Exercise details
Every line of the following records that includes "theorem" should be copied.
----- Records supplied -----
import Mathlib
import Summits.Ventures.PercRepro2.PMK5Deg3Kernel
import Summits.Ventures.PercRepro2.PMK5Deg3LitsOUB

/-!
# The slice certificates of the triple `(o, u, b) = (0, 3, 4)`, part 3: the slices `(2, 0), (2, 1), (2, 2), (2, 3)`
(blind cell PercRepro2, mine-2 g27; `PMK5Deg3Kernel.lean`, literals `PMK5Deg3LitsOUB.lean`)

One `decide +kernel` per slice `(j₁, j₂)` of the profile digits of the `a₃`-edges `11`, `12`: `kNegS ≤ kPosS`,
`Nat.land (kPosS − kNegS) mask = 0`, `Nat.land kNegS mask = 0` on the `4^11`-digit slice numbers built from the
table literals — every typed three-copy class sum of `K₃` on `K₅ + {a₃o, a₃u, a₃b}` with those two digits is `≥ 0`.
Census twin: kit j260972 (M2-63, two own codes: 838,654 positive digits, 0 negative, max 16,644 on this triple).
-/

namespace Summit.Ventures.PercRepro2

namespace Deg3

set_option maxHeartbeats 0 in
set_option maxRecDepth 100000 in
/-- The slice `(2, 0)` of the triple `(0, 3, 4)`. -/
theorem certS_oub_20 : CertS Loub 2 0 := by
  unfold CertS
  decide +kernel

set_option maxHeartbeats 0 in
set_option maxRecDepth 100000 in
/-- The slice `(2, 1)` of the triple `(0, 3, 4)`. -/
theorem certS_oub_21 : CertS Loub 2 1 := by
  unfold CertS
  decide +kernel

set_option maxHeartbeats 0 in
set_option maxRecDepth 100000 in
/-- The slice `(2, 2)` of the triple `(0, 3, 4)`. -/
theorem certS_oub_22 : CertS Loub 2 2 := by
  unfold CertS
  decide +kernel

set_option maxHeartbeats 0 in
set_option maxRecDepth 100000 in
/-- The slice `(2, 3)` of the triple `(0, 3, 4)`. -/
theorem certS_oub_23 : CertS Loub 2 3 := by
  unfold CertS
  decide +kernel

end Deg3

end Summit.Ventures.PercRepro2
-----
The completed task
theorem certS_oub_20 : CertS Loub 2 0 := by
theorem certS_oub_21 : CertS Loub 2 1 := by
theorem certS_oub_22 : CertS Loub 2 2 := by
theorem certS_oub_23 : CertS Loub 2 3 := by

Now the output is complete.